Haimson has played a leading role in the movement to stop data mining of students and to protect student privacy. After writing a column in The Answer Sheet Blog expressing her concerns about the Summit charter schools and their online platform, Haimson was contacted by the founder of Summit and invited to visit one of their schools.
“Summit charter schools and their online platform, now used in over 300 schools across the country, both public and charter, have received millions of dollars from Bill Gates and Mark Zuckerberg; Zuckerberg has pledged to support the continued expansion of the online platform through his LLC, the Chan-Zuckerberg Initiative.
“Shortly after my Washington Post piece appeared, I was contacted by Diane Tavenner, the CEO of Summit charter schools, who asked if we could meet when she was visiting NYC. I agreed. We had lunch on Sept. 15, and I handed her a list of questions, mostly about Summit’s privacy policy, most of which my associate, Rachael Stickland, had already sent to Summit staff that she had met at SXSW Edu the previous March, and to which she’d never received a response….
“During the lunch, I mentioned that I was going to be in Oakland the weekend of Oct. 14- 15 for the Network for Public Education conference, and that I would be interested in visiting some schools after that are using the Summit platform. I said I was especially eager to visit public schools, since I’d heard from many public school parents in five states who told me their children had negative experiences with the program. These parents were upset that Summit had withdrawn the right of parents to consent to the system shortly after CZI took over, and they were concerned about how their children’s personal data was being shared with Summit and then redisclosed with unspecified other third “partners” for unclear purposes.
“Diane later emailed me and said that I could visit Summit Prep charter school on Oct. 16, in Redwood City, their flagship school. An Uber would come and pick me up at my Oakland hotel, she said, and the drive would take about an hour each way…

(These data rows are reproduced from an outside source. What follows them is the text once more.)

import Literature.NumberTheory.NumberFields.CyclicCubicField103
import Literature.NumberTheory.NumberFields.CubicRing
import Mathlib.NumberTheory.NumberField.ClassNumber
import HarnessLib

/-!
# The cyclic cubic field of conductor `103`: discriminant `103²`, class number one, primes above `2, 3, 5, 13`, residue maps

Second file on `K = ℚ(θ)`, `θ³ + θ² - 34θ - 61 = 0` (`CyclicCubicField103.lean`: integral basis
`1, θ, ω = (θ² - 1)/3`, units, `Gal(K/ℚ) = ⟨σ⟩`, units modulo squares), supplying the arithmetic for
the explicit `2`-descent of `480a1` over `K` (the conductor-`103` cubic subfield of the field `F₃`
of Dokchitser–Dokchitser 2011, proof of Thm. 2). It follows `CyclicCubicField13Primes.lean`; the new
points are that `𝓞 K ≠ ℤ[θ]` (index `3`) and that `3` splits. Everything is PROVED:

* **Ring homomorphisms out of `𝓞 K` by images of `θ, ω`** (`ringHomOfImages`): a pair `t, w ∈ S`
  satisfying the three relations of the integral basis (`θ² = 1 + 3ω`, `θω = 20 + 11θ - ω`,
  `ω² = -3 + 3θ + 11ω`) defines `𝓞 K →+* S` (coordinates are unique, `coords_unique`); this gives
  all residue and reduction maps (`ψ` to `ℤ/3` at the three primes above `3`, to
  `CubicRing (ℤ/8) 61 34 (-1) = ℤ[θ]/8 = 𝓞 K/8` with `ω ↦ 3(t² - 1)`).
* **Dedekind–Kummer away from `3`**: `3 ∈ 𝔣_θ` (conductor), so `p ∤ exponent(θ)` for primes `p ≠ 3`
  and Mathlib's `primesOverSpanEquivMonicFactorsMod` applies: `eq_span_of_no_root` — the primes
  `2, 5, 7, 11, 17, 19` are inert (`f` has no root mod `p`).
* **`d_K = 10609 = 103²`** (`discr_eq`): from the explicit `ℤ`-basis `1, θ, ω` of `𝓞 K` (`intBasis`)
  and `disc(1, θ, θ²) = 95481` by the change of basis of determinant `1/3`.
* **Class number one** (`instIsPrincipalIdealRing`): Minkowski bound `⌊M_K⌋ ≤ 22`; the primes above
  `p ≤ 22` are `(p)` for the inert `p`, and above `3` and `13` they are principal:
  `3 = -(θ + 2)(9 - ω)(ω - θ - 6)`, `13 = -(6 - θ)(ω - 1)(14 + θ - ω)` with factors of norm `∓3`, `∓13`.
* The primes above `3`: `𝔮₁ = (θ + 2)`, `𝔮₂ = (9 - ω)`, `𝔮₃ = (ω - θ - 6)`, each of norm `3`, with
  residue maps `ψ : 𝓞 K → ℤ/3` of kernel `𝔮ᵢ` (`exists_residueMap_three`); every prime above `3` is
  one of them (`eq_of_mem_primesOver_three`).

## References

* D. A. Marcus, *Number Fields*, 2nd ed. (2018), Ch. 3, Thm. 27 (Dedekind–Kummer); Ch. 5, Cor. 2 of
  Thm. 37 (Minkowski bound). [cite: Marcus2018, Ch. 5, Thm. 37]
* T. Dokchitser, V. Dokchitser, J. Number Theory 131 (2011) 1833–1839, proof of Thm. 2.
  [DokchitserDokchitser2011RankModN]
-/

noncomputable section

open Polynomial NumberField Algebra Ideal

namespace Literature.NumberTheory.NumberFields

namespace CyclicCubic103

/-! ### Uniqueness of coordinates on `1, θ, ω`; ring homomorphisms by images of `θ, ω` -/

/-- Coordinates on `1, θ, ω` are unique (`1, θ, θ²` is a `ℚ`-basis and `ω = (θ² - 1)/3`).
[folklore] -/
theorem coords_unique {a b c a' b' c' : ℤ}
    (h : (a : K) + (b : K) * θ + (c : K) * ω = (a' : K) + (b' : K) * θ + (c' : K) * ω) :
    a = a' ∧ b = b' ∧ c = c' := by
  have hq : (((c - c') / 3 : ℚ) : K) * θ ^ 2 + (((b - b') : ℚ) : K) * θ +
      (((a - a') - (c - c') / 3 : ℚ) : K) = 0 := by
    rw [show ω = (θ ^ 2 - 1) / 3 from rfl] at h
    push_cast
    linear_combination h
  by_contra hne
  refine quadratic_ne_zero ?_ hq
  intro h0
  simp only [Prod.mk.injEq] at h0
  obtain ⟨h1, h2, h3⟩ := h0
  apply hne
  have hc : (c : ℚ) = c' := by linarith
  have hb : (b : ℚ) = b' := by linarith
  have ha : (a : ℚ) = a' := by rw [hc, sub_self, zero_div, sub_zero] at h3; linarith
  exact ⟨by exact_mod_cast ha, by exact_mod_cast hb, by exact_mod_cast hc⟩

/-- The coordinate vector of `z ∈ 𝓞 K` on the integral basis `1, θ, ω`. [folklore] -/
def coord (z : 𝓞 K) : ℤ × ℤ × ℤ :=
  (Classical.choose (exists_int_coords z), Classical.choose (Classical.choose_spec (exists_int_coords z)),
    Classical.choose (Classical.choose_spec (Classical.choose_spec (exists_int_coords z))))

/-- `z = coord₀ + coord₁ θ + coord₂ ω`. [folklore] -/
theorem coord_spec (z : 𝓞 K) : z = (coord z).1 + (coord z).2.1 * θint + (coord z).2.2 * ωint :=
  Classical.choose_spec (Classical.choose_spec (Classical.choose_spec (exists_int_coords z)))

/-- The coordinates of `a + bθ + cω` are `(a, b, c)`. [folklore] -/
theorem coord_eq_of_eq {z : 𝓞 K} {a b c : ℤ} (h : z = a + b * θint + c * ωint) : coord z = (a, b, c) := by
  subst h
  have h1 := coord_spec ((a : 𝓞 K) + b * θint + c * ωint)
  have h2 := congrArg (fun x : 𝓞 K => (x : K)) h1
  simp only [map_add, map_mul, map_intCast, coe_θint, coe_ωint] at h2
  obtain ⟨ha, hb, hc⟩ := coords_unique h2
  exact Prod.ext ha.symm (Prod.ext hb.symm hc.symm)

/-- **The product on coordinates** (from `θ² = 1 + 3ω`, `θω = 20 + 11θ - ω`, `ω² = -3 + 3θ + 11ω`).
[folklore] -/
theorem mul_coords (a b c a' b' c' : ℤ) :
    ((a : 𝓞 K) + b * θint + c * ωint) * (a' + b' * θint + c' * ωint) =
      ((a * a' + b * b' + 20 * (b * c' + c * b') - 3 * (c * c') : ℤ) : 𝓞 K) +
      ((a * b' + b * a' + 11 * (b * c' + c * b') + 3 * (c * c') : ℤ) : 𝓞 K) * θint +
      ((a * c' + c * a' + 3 * (b * b') - (b * c' + c * b') + 11 * (c * c') : ℤ) : 𝓞 K) * ωint := by
  obtain ⟨h1, h2, h3⟩ := int_basis_rel
  push_cast
  linear_combination (b * b' : 𝓞 K) * h1 + ((b : 𝓞 K) * c' + c * b') * h2 + (c * c' : 𝓞 K) * h3

/-- **Ring homomorphisms `𝓞 K → S` by images of `θ` and `ω`.** Given `t, w ∈ S` satisfying the
relations of the integral basis, `a + bθ + cω ↦ a + bt + cw` is a ring homomorphism. [folklore] -/
def ringHomOfImages {S : Type*} [CommRing S] (t w : S) (h1 : t ^ 2 = 1 + 3 * w)
    (h2 : t * w = 20 + 11 * t - w) (h3 : w ^ 2 = -3 + 3 * t + 11 * w) : 𝓞 K →+* S where
  toFun z := (coord z).1 + (coord z).2.1 * t + (coord z).2.2 * w
  map_one' := by
    rw [coord_eq_of_eq (z := 1) (a := 1) (b := 0) (c := 0) (by push_cast; ring)]
    push_cast; ring
  map_zero' := by
    rw [coord_eq_of_eq (z := 0) (a := 0) (b := 0) (c := 0) (by push_cast; ring)]
    push_cast; ring
  map_add' z z' := by
    have hz := coord_spec z
    have hz' := coord_spec z'
    have hzz : (((coord z).1 : 𝓞 K) + (coord z).2.1 * θint + (coord z).2.2 * ωint) +
        (((coord z').1 : 𝓞 K) + (coord z').2.1 * θint + (coord z').2.2 * ωint) =
        (((coord z).1 + (coord z').1 : ℤ) : 𝓞 K) + (((coord z).2.1 + (coord z').2.1 : ℤ) : 𝓞 K) * θint +
          (((coord z).2.2 + (coord z').2.2 : ℤ) : 𝓞 K) * ωint := by
      push_cast; ring
    rw [← hz, ← hz'] at hzz
    rw [coord_eq_of_eq hzz]
    push_cast; ring
  map_mul' z z' := by
    have hz := coord_spec z
    have hz' := coord_spec z'
    have hzz := mul_coords (coord z).1 (coord z).2.1 (coord z).2.2 (coord z').1 (coord z').2.1
      (coord z').2.2
    rw [← hz, ← hz'] at hzz
    rw [coord_eq_of_eq hzz]
    push_cast
    linear_combination (-((coord z).2.1 : S) * (coord z').2.1) * h1 +
      (-(((coord z).2.1 : S) * (coord z').2.2 + (coord z).2.2 * (coord z').2.1)) * h2 +
      (-((coord z).2.2 : S) * (coord z').2.2) * h3

/-- `ringHomOfImages` sends `θ ↦ t`. [folklore] -/
theorem ringHomOfImages_θint {S : Type*} [CommRing S] (t w : S) (h1 : t ^ 2 = 1 + 3 * w)
    (h2 : t * w = 20 + 11 * t - w) (h3 : w ^ 2 = -3 + 3 * t + 11 * w) :
    ringHomOfImages t w h1 h2 h3 θint = t := by
  show ((coord θint).1 : S) + (coord θint).2.1 * t + (coord θint).2.2 * w = t
  rw [coord_eq_of_eq (z := θint) (a := 0) (b := 1) (c := 0) (by push_cast; ring)]
  push_cast; ring

/-- `ringHomOfImages` sends `ω ↦ w`. [folklore] -/
theorem ringHomOfImages_ωint {S : Type*} [CommRing S] (t w : S) (h1 : t ^ 2 = 1 + 3 * w)
    (h2 : t * w = 20 + 11 * t - w) (h3 : w ^ 2 = -3 + 3 * t + 11 * w) :
    ringHomOfImages t w h1 h2 h3 ωint = w := by
  show ((coord ωint).1 : S) + (coord ωint).2.1 * t + (coord ωint).2.2 * w = w
  rw [coord_eq_of_eq (z := ωint) (a := 0) (b := 0) (c := 1) (by push_cast; ring)]
  push_cast; ring

/-- **Residue and reduction maps by images**: for `t, w ∈ S` satisfying the relations there is a ring
homomorphism `ψ : 𝓞 K → S` with `ψ θ = t`, `ψ ω = w`. [folklore] -/
theorem exists_ringHom_apply {S : Type*} [CommRing S] (t w : S) (h1 : t ^ 2 = 1 + 3 * w)
    (h2 : t * w = 20 + 11 * t - w) (h3 : w ^ 2 = -3 + 3 * t + 11 * w) :
    ∃ ψ : 𝓞 K →+* S, ψ θint = t ∧ ψ ωint = w :=
  ⟨ringHomOfImages t w h1 h2 h3, ringHomOfImages_θint t w h1 h2 h3, ringHomOfImages_ωint t w h1 h2 h3⟩

/-! ### The conductor of `θ` contains `3`: Dedekind–Kummer at `p ≠ 3` -/

/-- `3 ∈ 𝔣_θ`: `3 · 𝓞 K ⊆ ℤ[θ]` (`3(a + bθ + cω) = 3a + 3bθ + c(θ² - 1)`). [folklore] -/
theorem three_mem_conductor : (3 : 𝓞 K) ∈ conductor ℤ θint := by
  rw [mem_conductor_iff]
  intro z
  obtain ⟨a, b, c, rfl⟩ := exists_int_coords z
  have h : (3 : 𝓞 K) * (a + b * θint + c * ωint) = (3 * a - c : ℤ) + (3 * b : ℤ) * θint + c * θint ^ 2 := by
    rw [int_basis_rel.1]; push_cast; ring
  rw [h]
  refine Subalgebra.add_mem _ (Subalgebra.add_mem _ (Subalgebra.intCast_mem _ _)
    (Subalgebra.mul_mem _ (Subalgebra.intCast_mem _ _) (Algebra.self_mem_adjoin_singleton ℤ _))) ?_
  exact Subalgebra.mul_mem _ (Subalgebra.intCast_mem _ _)
    (Subalgebra.pow_mem _ (Algebra.self_mem_adjoin_singleton ℤ _) 2)

/-- **`p ∤ exponent(θ)` for every prime `p ≠ 3`** (the exponent is the least positive integer in
`𝔣_θ`, hence `≤ 3`; it is not `2`, for then `1 = 3 - 2 ∈ 𝔣_θ`). [folklore] -/
theorem not_dvd_exponent {p : ℕ} (hp : p.Prime) (hp3 : p ≠ 3) : ¬ p ∣ RingOfIntegers.exponent θint := by
  have hset3 : 3 ∈ {d : ℕ | 0 < d ∧ (d : 𝓞 K) ∈ conductor ℤ θint} := ⟨by norm_num, by exact_mod_cast three_mem_conductor⟩
  have hne : {d : ℕ | 0 < d ∧ (d : 𝓞 K) ∈ conductor ℤ θint}.Nonempty := ⟨3, hset3⟩
  have hle : RingOfIntegers.exponent θint ≤ 3 := by
    rw [RingOfIntegers.exponent_eq_sInf]; exact Nat.sInf_le hset3
  have hmem : RingOfIntegers.exponent θint ∈ {d : ℕ | 0 < d ∧ (d : 𝓞 K) ∈ conductor ℤ θint} := by
    rw [RingOfIntegers.exponent_eq_sInf]; exact Nat.sInf_mem hne
  have hpos : 0 < RingOfIntegers.exponent θint := hmem.1
  have hne2 : RingOfIntegers.exponent θint ≠ 2 := by
    intro h2
    have h2mem : (2 : 𝓞 K) ∈ conductor ℤ θint := by have := hmem.2; rw [h2] at this; exact_mod_cast this
    have h1mem : (1 : 𝓞 K) ∈ conductor ℤ θint := by
      have := Ideal.sub_mem _ three_mem_conductor h2mem
      norm_num at this
      exact this
    have h1set : 1 ∈ {d : ℕ | 0 < d ∧ (d : 𝓞 K) ∈ conductor ℤ θint} := ⟨by norm_num, by exact_mod_cast h1mem⟩
    have : RingOfIntegers.exponent θint ≤ 1 := by
      rw [RingOfIntegers.exponent_eq_sInf]; exact Nat.sInf_le h1set
    omega
  intro hdvd
  have hple : p ≤ RingOfIntegers.exponent θint := Nat.le_of_dvd hpos hdvd
  have hp2 : 2 ≤ p := hp.two_le
  interval_cases h : RingOfIntegers.exponent θint
  · omega
  · exact hne2 rfl
  · have : p = 3 := by
      have h3 : p ∣ 3 := hdvd
      exact (Nat.prime_dvd_prime_iff_eq hp Nat.prime_three).mp h3
    exact hp3 this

“At Summit Prep, I was met by two school leaders, and we talked in an empty office for about a half hour, where they explained to me about the platform and how it was designed. Then we briefly toured two classrooms. In the first classroom, there were about thirty students engaged in “Personalized Learning Time”, gazing at computer screens and working on their individual “playlists.” These playlists include content in different “focus areas” delivered via various mediums, including online texts and videos. When students have learned these materials, they’re supposed to take multiple choice online tests to show they’ve “mastered” the area. In addition, in each of their courses, there are projects they are supposed to complete…
“I visited another classroom where 12th graders were engaged in peer-reviewing essays they had written at the beginning of the class, grading them according to the Summit’s complex rubric of cognitive skills. When I asked why the essays were written on paper rather than on computers, the school leaders told me that this was because they were practicing for the California state exam in which students are asked to write essays on paper.
“I noted that I had seen no classroom or small group discussions. The Summit leaders said that was because none were occurring during my brief visit. It is true that the amount of time I spent in classrooms wasn’t sufficient to make an informed judgment either way, but what I saw did not encourage me.
“When we returned to the office, I questioned why delivering content primarily online was an effective method of teaching. Shouldn’t learning happen in a more interactive fashion, with the material presented in person and then discussed, debated, and explored? Why did they have this comparatively flat, one-dimensional attitude towards content? And how could math be taught this way, given that math requires helping students learn how to solve problems in a more interactive fashion?
“They told me math is taught differently, and indeed had to be taught through teacher-student interaction, but that this isn’t true of any of the other subjects, whether it be English, social sciences or physical sciences.”
Leonie reviewed the many complaints that she has heard from parents at Summit charter schools, especially regarding privacy of student data and long hours in front of a computer.
She writes,
“Yet the juggernaut that is Summit will be difficult to stop. The Silicon Valley Community Foundation gave $20 million to Summit in 2016. The Gates Foundation awarded Summit $10 million in June 2017, “to support implementation of the Summit Learning program in targeted geographies.” In September, the day before I met with Diane Tavenner, Summit was one of the ten winners of the XQ Super High School prize, receiving another $10 million from Laurene Powell Jobs’ LLC, the Emerson Collective, to create a new high school in Oakland.”
Besides, Betsy DeVos loves Summit.
I have been having some problems, posting. Please let me know, if you can read this. Thanks.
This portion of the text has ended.